Leur organisation et leur fonctionnement conditionnent largement leur capacité d'adaptation aux besoins nouveaux. Outre les missions régaliennes (défense, sécurité,
justice) assurées par l'Etat, l'ensemble des institutions, nationale et locales, concourent à l'égalité des chances et à l'équité des territoires.
Or, longtemps inspirée de principes centralisateurs, l'organisation administrative française ne correspond plus aux nécessités de notre temps.
L'Etat, qui est désormais dans un rapport nouveau avec l'Europe, demeure trop souvent gestionnaire et interventionniste. Il mériterait d'être réorienté vers des
fonctions nouvelles de régulation et de garant des grands équilibres, laissant jouer à plein le principe de proximité, plus favorable à l'émergence des initiatives et à
la diffusion des responsabilités.
La décentralisation, amorcée par les grandes lois Defferre, a besoin aujourd'hui de franchir une nouvelle étape. Vingt ans après, on constate en effet qu'elle a abouti à
un enchevêtrement complexe de compétences et de financements, illisible pour le citoyen.
Parallèlement à la réforme de l'Etat, cette étape nouvelle doit répondre aux idées directrices suivantes :
- La clarification
Il s'agit de recentrer chaque collectivité sur une vocation principale, c'est-à-dire sur ce qu'elle est capable d'assumer avec la plus grande efficacité. Cela concerne
particulièrement le couple région-département. Il est légitime de se demander si on pourra conserver, durablement, ces deux échelons superposés. Mais, dans l'immédiat,
c'est dans la complémentarité qu'il faut inscrire leurs missions.

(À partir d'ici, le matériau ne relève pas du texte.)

/-
Copyright (c) 2026. All rights reserved.
Released under Apache 2.0 license as described in the file LICENSE.
Authors: abc-iut cell — seat abc-iut-w4-d071 (wave 4, gen 4; row «T54·hcof-free-rebind (integrated)», L3 lead α101),
after abc-iut-w4-d089 gen 6 (p442343, the hAcof form this file supersedes).
-/
import Literature.AnabelianGeometry.SemiGraphs.ArithThm54IntegratedChartCongruence
import Literature.AnabelianGeometry.SemiGraphs.ArithBranchPairAugChartModKernel
import Literature.AnabelianGeometry.SemiGraphs.ArithLevelCofinalityOuterAction
import Literature.AnabelianGeometry.SemiGraphs.ArithLevelKernelVertexLift
import Literature.AnabelianGeometry.SemiGraphs.ArithVertGpCompact
import HarnessLib

/-!
# [SemiAnbd] THEOREM 5.4 (i) ∧ (ii) ∧ (iii) at the outer models, INTEGRATED — (AI4″) bound to the hcof-FREE producer,
# with `hVc`, `hUclosed`, `hU` DISCHARGED as terms (corollary-integrator rebind «hcof-free-rebind»; proof-only)

Mochizuki, *Semi-graphs of anabelioids*, Publ. RIMS **42** (2006) 221–322, §5 Def 5.1 (i) p. 62, Prop 5.2 (iv) p. 64,
Rmk 5.3.1 p. 65, Thm 5.4 (i)(ii)(iii) p. 66; §3 proof of Thm 3.7 (iii) p. 41 [cite: MochizukiSemiAnbd2006, Thm 5.4, p. 66].

PROOF-ONLY file (abc-iut cell, layer L3, sub-DAG `plan/L3/SUBDAG-SemiAnbd-Thm54.md`, producer row T54-B; row
«T54·hcof-free-rebind», seat abc-iut-w4-d071 gen 4, L3 lead α101).  No definition, no new named fact, no producer
restated.  This is abc-iut-w4-d089's `arithThm54_outerModels_chart_of_producers_of_congruenceContinuous_aug`
(ArithThm54IntegratedChartAug.lean, p442343) with the (AI4″) binder `stabBranchPairAug` supplied on each side by
abc-iut-w4-d059's hcof-FREE chart producer `stabBranchPairAug_chart_outerAction_modKernel`
(ArithBranchPairAugChartModKernel.lean, p442253) instead of `stabBranchPairAug_chart_outerAction`, and with THREE of
that producer's inputs now TERMS of the tower data at the level-topology pin:

* `hVc` (the arithmetic vertex groups `Π^temp_{𝔊,v}` are compact — Rmk 5.3.1 p. 65) := abc-iut-w4-d059's
  `hVc_of_cosetTower` (ArithVertGpCompact.lean, p442845): a stabiliser of a compatible vertex system is closed,
  and compact in abc-iut-w6-d070's tempered level topology along its basis;
* `hUclosed` (the images in `Π_A` of the finite-level action kernels are closed) := abc-iut-w4-d085's
  `isClosed_map_ker_arithAct_arithLevelTopology` (ArithLevelCofinalityOuterAction.lean, p438510);
* `hU` (every `a ∈ U_∞ = ⋂ₙ aug (ker arithAct_n)` lifts to ONE element of `Π^temp_{𝔊,v₀}` acting trivially at EVERY
  finite level — the coherent-lift form; NOT the struck «hUρ : U_∞ ≤ ker ρ», which is equivalent to `ρ = 1` at
  one-vertex edgeless data, `ArithLevelKernelEdgelessObstruction.lean` p441067) := abc-iut-w4-d085's
  `hU_arithVertGp_outerAction` (ArithLevelKernelVertexLift.lean, p442216), from the TREE levels `ker ρ_n` with
  `piPresentation_hHK`/`piPresentation_hlift`, abc-iut-L3-t9's Φ-stability
  (`hKst_and_hLst_of_ker_piLevelAut_eq_charOpenCore`) and compactness of `H_{v₀}`.

So `hAcof` («hfaith-arith»/hcof lane) is GONE from the theorem of record `…_aug_modKernel` (p442343 with, per side,
`{hVc, hAcof}` ↦ ∅); the (AI4″) slot now costs only `{hRcV, hRcB}` and the frame `[CompactSpace Π_A] [T2Space Π_A]`.

HONEST RESIDUAL: p442343's minus `hVc`, `hAcof` on each side (per side: Cor39Hypotheses, finiteness, tower data hcof hS
hfin hne hconn, hker, hfaithV, design hV hE hopen hBR F θ hrep, T R Rc w d, n₀ hself hCC, hinst, noSwitchBase, hRcV hRcB,
hest hbot; across: btemp hcont hover hbtempφ, dict θd hlo φc hφc hfaith hfull hpre hpost, he).  Nothing beyond
composition is proved here; typed ≠ proved for the residual inputs; Thm 5.4 for OUR tower decompositions; no side
taken on [IUTchIII] Cor. 3.12.
-/

namespace Literature.AnabelianGeometry.SemiGraphs

open _root_.CategoryTheory _root_.Topology _root_.Filter ProfiniteSemiGraph Literature.AnabelianGeometry.EtaleTheta
open scoped Pointwise

universe u v u₀

variable {Obj : Type u} [Category.{v} Obj] {𝓥 : SemiAnbdVocab.{u, v, u₀} Obj}
variable {𝔊 ℍ : ArithSemiGraph 𝓥} {e : 𝔊.PA ≃* ℍ.PA}
variable {𝒢 ℋ : ProfiniteSemiGraph.{u₀}}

Dans le même esprit, la coopération souple entre les collectivités, quelle que soit leur taille, doit être encouragée. C'est particulièrement le cas pour les communes en
milieu rural comme en milieu urbain. Comme le montre l'émergence des pays et des agglomérations, la mise en commun de projets est une bonne réponse à l'évolution des
besoins. Le débat sur l'élection au suffrage universel direct des structures intercommunales, au-delà d'un certain seuil démographique, peut être ouvert dès maintenant.
Dans un partenariat fructueux, la désignation d'une collectivité pilote, responsable des études préalables, de l'information et de la conduite du projet, aurait
l'avantage de donner à nos concitoyens un repère indispensable sur le «qui fait quoi?».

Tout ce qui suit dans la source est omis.